─── Entries supplied ───
/-- **(R-b) FOR `U(Φ_N)` ON TEST FUNCTIONS, BY NAME.**  `CmResidualBlocksDecayR L N μ`: for every Haar `η` and every TEST FUNCTION `φ`, `‖R(φ) ∘ ι_{L²_res(U(Φ_N))[c]}‖ → 0`
cofinitely in the class `c`.  At `N = 3`, for `K`-finite `φ` the block operators even VANISH off the finitely many residual classes `χ∘det`, `⊗_v π^n(ξ_v)` of the
conductor and `∞`-types of `φ` (Harish-Chandra finiteness read off Rogawski's description of `L²_res`). A `Prop` with parameters; not proved here.
[cite: Rogawski1990, Thm. 13.3.6 (b) p. 200 and §13.9 p. 227] [cite: HarishChandra1968, Thm. 1] -/
def CmResidualBlocksDecayR (L : Type) [Field L] [NumberField L] [IsCMField L] (N : ℕ)
    (μ : Measure (cmDatum L N (Matrix.of fun i j : Fin N => if i.val + j.val + 1 = N then (1 : L) else 0)).automorphicQuotient)
    [(cmDatum L N (Matrix.of fun i j : Fin N => if i.val + j.val + 1 = N then (1 : L) else 0)).IsAutomorphicMeasure μ] : Prop :=
  ∀ [MeasurableSpace (cmDatum L N (Matrix.of fun i j : Fin N => if i.val + j.val + 1 = N then (1 : L) else 0)).Adelic]
    [BorelSpace (cmDatum L N (Matrix.of fun i j : Fin N => if i.val + j.val + 1 = N then (1 : L) else 0)).Adelic]
    (η : Measure (cmDatum L N (Matrix.of fun i j : Fin N => if i.val + j.val + 1 = N then (1 : L) else 0)).Adelic) [η.IsHaarMeasure]
    (φ : C_c((cmDatum L N (Matrix.of fun i j : Fin N => if i.val + j.val + 1 = N then (1 : L) else 0)).Adelic, ℂ)),
    IsTestFunction L N (Matrix.of fun i j : Fin N => if i.val + j.val + 1 = N then (1 : L) else 0) φ →
    Tendsto (fun c : DiscreteClass (cmDatum L N (Matrix.of fun i j : Fin N => if i.val + j.val + 1 = N then (1 : L) else 0)) μ =>
      ‖(((cmDatum L N (Matrix.of fun i j : Fin N => if i.val + j.val + 1 = N then (1 : L) else 0)).rightRegular μ).integratedOperator
          ((cmDatum L N (Matrix.of fun i j : Fin N => if i.val + j.val + 1 = N then (1 : L) else 0)).isUnitary_rightRegular μ)
          ((cmDatum L N (Matrix.of fun i j : Fin N => if i.val + j.val + 1 = N then (1 : L) else 0)).isStronglyContinuous_rightRegular_holds μ) η φ).comp
        (resBlock (cmDatum L N (Matrix.of fun i j : Fin N => if i.val + j.val + 1 = N then (1 : L) else 0)) μ (cmParabolicDataR L N) c).toSubmodule.subtypeL‖)
      cofinite (𝓝 0)

/-- **The generic (R-a) at the `U(Φ_N)` instance implies the test-function reading** (restriction of the quantifier). [cite: Rogawski1990, Thm. 13.3.6 (b) p. 200] -/
theorem cmResidualBlocksCompactR_of_residualBlocksCompact (L : Type) [Field L] [NumberField L] [IsCMField L] (N : ℕ)
    (μ : Measure (cmDatum L N (Matrix.of fun i j : Fin N => if i.val + j.val + 1 = N then (1 : L) else 0)).automorphicQuotient)
    [(cmDatum L N (Matrix.of fun i j : Fin N => if i.val + j.val + 1 = N then (1 : L) else 0)).IsAutomorphicMeasure μ]
    (h : ResidualBlocksCompact (cmDatum L N (Matrix.of fun i j : Fin N => if i.val + j.val + 1 = N then (1 : L) else 0)) μ (cmParabolicDataR L N)) :
    CmResidualBlocksCompactR L N μ :=
  fun η _ φ _ c => h η φ c

/-- **The generic (R-b) at the `U(Φ_N)` instance implies the test-function reading** (restriction of the quantifier). [cite: Rogawski1990, Thm. 13.3.6 (b) p. 200] -/
theorem cmResidualBlocksDecayR_of_residualBlocksDecay (L : Type) [Field L] [NumberField L] [IsCMField L] (N : ℕ)
    (μ : Measure (cmDatum L N (Matrix.of fun i j : Fin N => if i.val + j.val + 1 = N then (1 : L) else 0)).automorphicQuotient)
    [(cmDatum L N (Matrix.of fun i j : Fin N => if i.val + j.val + 1 = N then (1 : L) else 0)).IsAutomorphicMeasure μ]
    (h : ResidualBlocksDecay (cmDatum L N (Matrix.of fun i j : Fin N => if i.val + j.val + 1 = N then (1 : L) else 0)) μ (cmParabolicDataR L N)) :
    CmResidualBlocksDecayR L N μ :=
  fun η _ φ _ => h η φ

end Unitary

end Summit.HodgeConjecture.HodgeConjecture.Cruxes.H413.K2E1ResidualBlocks

end
import Summits.ResolutionOfSingularities.ResolutionOfSingularities.Theorems.FrobeniusLadderFInjectiveMacaulayficationDoorOfClass
import Summits.ResolutionOfSingularities.ResolutionOfSingularities.Theorems.FrobeniusLadderFInjectiveMacaulayficationCurveStageGlue
import HarnessLib

/-!
# THE DOOR WITH BOTH RESEARCH HOLES IN «EXHIBIT A BLOW-UP DATUM AT THE POINT» FORM (crux `FInjectiveMacaulayfication`,
# stmt-ResolutionOfSingularities-15315, chain w45a)

[OURS · L1 W4.5a · res-L1-w45a-lead-1 gen 4] Support file (`--supports stmt-ResolutionOfSingularities-15315 --as helper`) for the
crux `FrobeniusLadder.FInjectiveMacaulayfication`; NOT a statement of any manuscript; AI-written, weaker than expert review.

With stub-7's glue §C0 `CurveStageGlue.closedLocusStep_of_blowupDatum` (p522237; strat-1's `CurveStageSig` = the hole-#3β local-currency
Sig of record, R12.38) the registered hole #3β `stub_closedLocusStrongPlusStep` follows POINTWISE from a BLOW-UP DATUM at each non-closed
bad point `η` with good proper generizations: an ideal sheaf `J ≠ ⊥` with `η ∈ supp J` and a blow-up `π : X₂ ⟶ X₁` of `J` whose
non-closed points over `supp J` satisfy the full clause and whose closed points over `supp J` are Cohen–Macaulay. So the door of
record `DoorOfClass.fInjectiveMacaulayfication_of_h4Loc_named` (p521067) becomes: crux ⇐ named fact #2 (Datta–Murayama, by name) +
«3-datum at every non-closed bad η» + 5e `h4Loc` («point-fixability at every closed bad b») — BOTH research holes in the same shape
«exhibit a good blow-up datum at the point». Producers of 3-data: §C3 `CurveStageProducer` (LocFix + FC), the cylinder producer S5
(`CylinderOfPointModel`), the relative engines, E7 towers upstairs. [folklore]
-/

-- single-problem summit: the doubled namespace component is forced
set_option linter.dupNamespace false

noncomputable section

open AlgebraicGeometry CategoryTheory Literature.AlgebraicGeometry.Resolution TopologicalSpace

namespace Summit.ResolutionOfSingularities.ResolutionOfSingularities.Theorems.FInjectiveMacaulayfication.DoorOfBlowupData

open Summit.ResolutionOfSingularities.ResolutionOfSingularities.Theorems.FInjectiveMacaulayfication

/-- **#3β from blow-up data, pointwise** (§C0 `CurveStageGlue.closedLocusStep_of_blowupDatum` under the binders of the registered stub):
if every non-closed bad point with good proper generizations of an admissible integral CM pair carries a blow-up datum (see the module
docstring), the registered text of `stub_closedLocusStrongPlusStep` holds. [folklore] -/
theorem closedLocusStrongPlusStep_of_blowupData
    (h3dat : ∀ (p : ℕ), p.Prime → ∀ (k : Type) [Field k] [CharP k p] (X₁ : Scheme.{0}) (f₁ : X₁ ⟶ Spec (.of k)),
      IsSeparated f₁ → LocallyOfFiniteType f₁ → QuasiCompact f₁ → IsIntegral X₁ →
      (∀ x : X₁, (∀ d : ℕ, ringKrullDim (X₁.presheaf.stalk x) = d → ∀ s : Fin d → X₁.presheaf.stalk x, (Ideal.span (Set.range s)).radical.IsMaximal → RingTheory.Sequence.IsWeaklyRegular (X₁.presheaf.stalk x) (List.ofFn s))) →
      ∀ η : X₁, (¬ IsClosed ({η} : Set X₁) ∧ ¬ (∀ d : ℕ, ringKrullDim (X₁.presheaf.stalk η) = d → ∀ s : Fin d → X₁.presheaf.stalk η, (Ideal.span (Set.range s)).radical.IsMaximal → ∀ t : X₁.presheaf.stalk η, (∃ e : ℕ, t ^ p ^ e ∈ Ideal.span ((fun z : X₁.presheaf.stalk η => z ^ p ^ e) '' (Ideal.span (Set.range s) : Set (X₁.presheaf.stalk η)))) → t ∈ Ideal.span (Set.range s)) ∧
        ∀ y : X₁, y ⤳ η → y ≠ η → (∀ d : ℕ, ringKrullDim (X₁.presheaf.stalk y) = d → ∀ s : Fin d → X₁.presheaf.stalk y, (Ideal.span (Set.range s)).radical.IsMaximal → ∀ t : X₁.presheaf.stalk y, (∃ e : ℕ, t ^ p ^ e ∈ Ideal.span ((fun z : X₁.presheaf.stalk y => z ^ p ^ e) '' (Ideal.span (Set.range s) : Set (X₁.presheaf.stalk y)))) → t ∈ Ideal.span (Set.range s))) →
        ∃ (J : X₁.IdealSheafData) (X₂ : Scheme.{0}) (π : X₂ ⟶ X₁), J ≠ ⊥ ∧ η ∈ (J.support : Set X₁) ∧
          Literature.AlgebraicGeometry.Resolution.IsBlowup π J ∧
          (∀ x : X₂, π.base x ∈ (J.support : Set X₁) → ¬ IsClosed ({x} : Set X₂) → IsDomain (X₂.presheaf.stalk x) ∧ ∀ d : ℕ, ringKrullDim (X₂.presheaf.stalk x) = d → ∀ s : Fin d → X₂.presheaf.stalk x,
            (Ideal.span (Set.range s)).radical.IsMaximal → RingTheory.Sequence.IsWeaklyRegular (X₂.presheaf.stalk x) (List.ofFn s) ∧
            ∀ t : X₂.presheaf.stalk x, (∃ e : ℕ, t ^ p ^ e ∈ Ideal.span ((fun z : X₂.presheaf.stalk x => z ^ p ^ e) ''
              (Ideal.span (Set.range s) : Set (X₂.presheaf.stalk x)))) → t ∈ Ideal.span (Set.range s)) ∧
          (∀ x : X₂, π.base x ∈ (J.support : Set X₁) → IsClosed ({x} : Set X₂) → ∀ d : ℕ, ringKrullDim (X₂.presheaf.stalk x) = d → ∀ s : Fin d → X₂.presheaf.stalk x,
            (Ideal.span (Set.range s)).radical.IsMaximal → RingTheory.Sequence.IsWeaklyRegular (X₂.presheaf.stalk x) (List.ofFn s))) :
    ∀ (p : ℕ), p.Prime → ∀ (k : Type) [Field k] [CharP k p] (X₁ : Scheme.{0}) (f₁ : X₁ ⟶ Spec (.of k)),
      IsSeparated f₁ → LocallyOfFiniteType f₁ → QuasiCompact f₁ → IsIntegral X₁ →
      (∀ x : X₁, (∀ d : ℕ, ringKrullDim (X₁.presheaf.stalk x) = d → ∀ s : Fin d → X₁.presheaf.stalk x, (Ideal.span (Set.range s)).radical.IsMaximal → RingTheory.Sequence.IsWeaklyRegular (X₁.presheaf.stalk x) (List.ofFn s))) →
      ∀ η : X₁, (¬ IsClosed ({η} : Set X₁) ∧ ¬ (∀ d : ℕ, ringKrullDim (X₁.presheaf.stalk η) = d → ∀ s : Fin d → X₁.presheaf.stalk η, (Ideal.span (Set.range s)).radical.IsMaximal → ∀ t : X₁.presheaf.stalk η, (∃ e : ℕ, t ^ p ^ e ∈ Ideal.span ((fun z : X₁.presheaf.stalk η => z ^ p ^ e) '' (Ideal.span (Set.range s) : Set (X₁.presheaf.stalk η)))) → t ∈ Ideal.span (Set.range s)) ∧
        ∀ y : X₁, y ⤳ η → y ≠ η → (∀ d : ℕ, ringKrullDim (X₁.presheaf.stalk y) = d → ∀ s : Fin d → X₁.presheaf.stalk y, (Ideal.span (Set.range s)).radical.IsMaximal → ∀ t : X₁.presheaf.stalk y, (∃ e : ℕ, t ^ p ^ e ∈ Ideal.span ((fun z : X₁.presheaf.stalk y => z ^ p ^ e) '' (Ideal.span (Set.range s) : Set (X₁.presheaf.stalk y)))) → t ∈ Ideal.span (Set.range s))) →
        ∃ (X₂ : Scheme.{0}) (π : X₂ ⟶ X₁), IsProper π ∧ Literature.AlgebraicGeometry.Resolution.IsBirational π ∧
          IsIntegral X₂ ∧ (∀ x : X₂, (∀ d : ℕ, ringKrullDim (X₂.presheaf.stalk x) = d → ∀ s : Fin d → X₂.presheaf.stalk x, (Ideal.span (Set.range s)).radical.IsMaximal → RingTheory.Sequence.IsWeaklyRegular (X₂.presheaf.stalk x) (List.ofFn s))) ∧
          ∃ (Z : Set X₁) (hZ : IsClosed Z), η ∈ Z ∧ IsIso (π ∣_ ⟨Zᶜ, hZ.isOpen_compl⟩) ∧
          ∀ x : X₂, π.base x ∈ Z → ¬ IsClosed ({x} : Set X₂) → (IsDomain (X₂.presheaf.stalk x) ∧ ∀ d : ℕ, ringKrullDim (X₂.presheaf.stalk x) = d → ∀ s : Fin d → X₂.presheaf.stalk x, (Ideal.span (Set.range s)).radical.IsMaximal → RingTheory.Sequence.IsWeaklyRegular (X₂.presheaf.stalk x) (List.ofFn s) ∧ ∀ t : X₂.presheaf.stalk x, (∃ e : ℕ, t ^ p ^ e ∈ Ideal.span ((fun z : X₂.presheaf.stalk x => z ^ p ^ e) '' (Ideal.span (Set.range s) : Set (X₂.presheaf.stalk x)))) → t ∈ Ideal.span (Set.range s)) := by
  intro p hp k _ _ X₁ f₁ hsep hft hqc hint hCM η hη
  obtain ⟨J, X₂, π, hJ, hηJ, hπ, hfull, hcm⟩ := h3dat p hp k X₁ f₁ hsep hft hqc hint hCM η hη
  exact ⟨X₂, π, CurveStageGlue.closedLocusStep_of_blowupDatum p hp k X₁ f₁ hsep hft hqc hint
    (fun x d hd s hs => hCM x d hd s hs) η J X₂ π hJ hηJ hπ hfull hcm⟩

/-- **THE DOOR IN BLOW-UP-DATUM FORM**: crux ⇐ named fact #2 `DattaMurayama2024_fInjectiveLocusOpen` (by name) + «a blow-up datum at every
non-closed bad point with good proper generizations» + 5e `h4Loc` («an 𝔪_b-primary ideal with good blow-up at every closed bad point»),
via `DoorOfClass.fInjectiveMacaulayfication_of_h4Loc_named` (p521067) and `closedLocusStrongPlusStep_of_blowupData`. [folklore] -/
theorem fInjectiveMacaulayfication_of_blowupData_h4Loc
    (hDM : Literature.AlgebraicGeometry.Resolution.DattaMurayama2024_fInjectiveLocusOpen.{0})
    (h3dat : ∀ (p : ℕ), p.Prime → ∀ (k : Type) [Field k] [CharP k p] (X₁ : Scheme.{0}) (f₁ : X₁ ⟶ Spec (.of k)),
      IsSeparated f₁ → LocallyOfFiniteType f₁ → QuasiCompact f₁ → IsIntegral X₁ →
      (∀ x : X₁, (∀ d : ℕ, ringKrullDim (X₁.presheaf.stalk x) = d → ∀ s : Fin d → X₁.presheaf.stalk x, (Ideal.span (Set.range s)).radical.IsMaximal → RingTheory.Sequence.IsWeaklyRegular (X₁.presheaf.stalk x) (List.ofFn s))) →
      ∀ η : X₁, (¬ IsClosed ({η} : Set X₁) ∧ ¬ (∀ d : ℕ, ringKrullDim (X₁.presheaf.stalk η) = d → ∀ s : Fin d → X₁.presheaf.stalk η, (Ideal.span (Set.range s)).radical.IsMaximal → ∀ t : X₁.presheaf.stalk η, (∃ e : ℕ, t ^ p ^ e ∈ Ideal.span ((fun z : X₁.presheaf.stalk η => z ^ p ^ e) '' (Ideal.span (Set.range s) : Set (X₁.presheaf.stalk η)))) → t ∈ Ideal.span (Set.range s)) ∧
        ∀ y : X₁, y ⤳ η → y ≠ η → (∀ d : ℕ, ringKrullDim (X₁.presheaf.stalk y) = d → ∀ s : Fin d → X₁.presheaf.stalk y, (Ideal.span (Set.range s)).radical.IsMaximal → ∀ t : X₁.presheaf.stalk y, (∃ e : ℕ, t ^ p ^ e ∈ Ideal.span ((fun z : X₁.presheaf.stalk y => z ^ p ^ e) '' (Ideal.span (Set.range s) : Set (X₁.presheaf.stalk y)))) → t ∈ Ideal.span (Set.range s))) →
        ∃ (J : X₁.IdealSheafData) (X₂ : Scheme.{0}) (π : X₂ ⟶ X₁), J ≠ ⊥ ∧ η ∈ (J.support : Set X₁) ∧
          Literature.AlgebraicGeometry.Resolution.IsBlowup π J ∧
          (∀ x : X₂, π.base x ∈ (J.support : Set X₁) → ¬ IsClosed ({x} : Set X₂) → IsDomain (X₂.presheaf.stalk x) ∧ ∀ d : ℕ, ringKrullDim (X₂.presheaf.stalk x) = d → ∀ s : Fin d → X₂.presheaf.stalk x,
            (Ideal.span (Set.range s)).radical.IsMaximal → RingTheory.Sequence.IsWeaklyRegular (X₂.presheaf.stalk x) (List.ofFn s) ∧
            ∀ t : X₂.presheaf.stalk x, (∃ e : ℕ, t ^ p ^ e ∈ Ideal.span ((fun z : X₂.presheaf.stalk x => z ^ p ^ e) ''
              (Ideal.span (Set.range s) : Set (X₂.presheaf.stalk x)))) → t ∈ Ideal.span (Set.range s)) ∧
          (∀ x : X₂, π.base x ∈ (J.support : Set X₁) → IsClosed ({x} : Set X₂) → ∀ d : ℕ, ringKrullDim (X₂.presheaf.stalk x) = d → ∀ s : Fin d → X₂.presheaf.stalk x,
            (Ideal.span (Set.range s)).radical.IsMaximal → RingTheory.Sequence.IsWeaklyRegular (X₂.presheaf.stalk x) (List.ofFn s)))
    (h4Loc : ∀ (p : ℕ), p.Prime → ∀ (k : Type) [Field k] [CharP k p]
    (X₁ : Scheme.{0}) (f₁ : X₁ ⟶ Spec (.of k)),
      IsSeparated f₁ → LocallyOfFiniteType f₁ → QuasiCompact f₁ → IsIntegral X₁ →
      (∀ x : X₁, ∀ d : ℕ, ringKrullDim (X₁.presheaf.stalk x) = d → ∀ s : Fin d → X₁.presheaf.stalk x, (Ideal.span (Set.range s)).radical.IsMaximal → RingTheory.Sequence.IsWeaklyRegular (X₁.presheaf.stalk x) (List.ofFn s)) →
      Set.Finite {x : X₁ | ¬ ∀ d : ℕ, ringKrullDim (X₁.presheaf.stalk x) = d → ∀ s : Fin d → X₁.presheaf.stalk x, (Ideal.span (Set.range s)).radical.IsMaximal → ∀ y : X₁.presheaf.stalk x, (∃ e : ℕ, y ^ p ^ e ∈ Ideal.span ((fun z : X₁.presheaf.stalk x => z ^ p ^ e) '' (Ideal.span (Set.range s) : Set (X₁.presheaf.stalk x)))) → y ∈ Ideal.span (Set.range s)} →
      ∀ b : X₁, IsClosed ({b} : Set X₁) → (¬ ∀ d : ℕ, ringKrullDim (X₁.presheaf.stalk b) = d → ∀ s : Fin d → X₁.presheaf.stalk b, (Ideal.span (Set.range s)).radical.IsMaximal → ∀ y : X₁.presheaf.stalk b, (∃ e : ℕ, y ^ p ^ e ∈ Ideal.span ((fun z : X₁.presheaf.stalk b => z ^ p ^ e) '' (Ideal.span (Set.range s) : Set (X₁.presheaf.stalk b)))) → y ∈ Ideal.span (Set.range s)) →
      (∃ (n : ℕ) (c : Fin n → X₁.presheaf.stalk b), Ideal.span (Set.range c) ≠ ⊥ ∧ (Ideal.span (Set.range c)).radical = IsLocalRing.maximalIdeal (X₁.presheaf.stalk b) ∧
        ∀ (j : Fin n) (𝔔 : PrimeSpectrum (Literature.AlgebraicGeometry.Resolution.blowupAlgebra (Ideal.span (Set.range c)) (c j))),
          𝔔.asIdeal.comap (algebraMap (X₁.presheaf.stalk b) (Literature.AlgebraicGeometry.Resolution.blowupAlgebra (Ideal.span (Set.range c)) (c j))) = IsLocalRing.maximalIdeal (X₁.presheaf.stalk b) →
          IsDomain (Localization.AtPrime 𝔔.asIdeal) ∧ ∀ d : ℕ, ringKrullDim (Localization.AtPrime 𝔔.asIdeal) = d → ∀ s : Fin d → Localization.AtPrime 𝔔.asIdeal, (Ideal.span (Set.range s)).radical.IsMaximal → RingTheory.Sequence.IsWeaklyRegular (Localization.AtPrime 𝔔.asIdeal) (List.ofFn s) ∧ ∀ y : Localization.AtPrime 𝔔.asIdeal, (∃ e : ℕ, y ^ p ^ e ∈ Ideal.span ((fun z : Localization.AtPrime 𝔔.asIdeal => z ^ p ^ e) '' (Ideal.span (Set.range s) : Set (Localization.AtPrime 𝔔.asIdeal)))) → y ∈ Ideal.span (Set.range s))) :
    Summit.ResolutionOfSingularities.ResolutionOfSingularities.Theses.FrobeniusLadder.FInjectiveMacaulayfication :=
  DoorOfClass.fInjectiveMacaulayfication_of_h4Loc_named hDM (closedLocusStrongPlusStep_of_blowupData h3dat) h4Loc

end Summit.ResolutionOfSingularities.ResolutionOfSingularities.Theorems.FInjectiveMacaulayfication.DoorOfBlowupData

end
───
For the material, work out how many lines hold the string "whose". Your reply must be the number alone.

2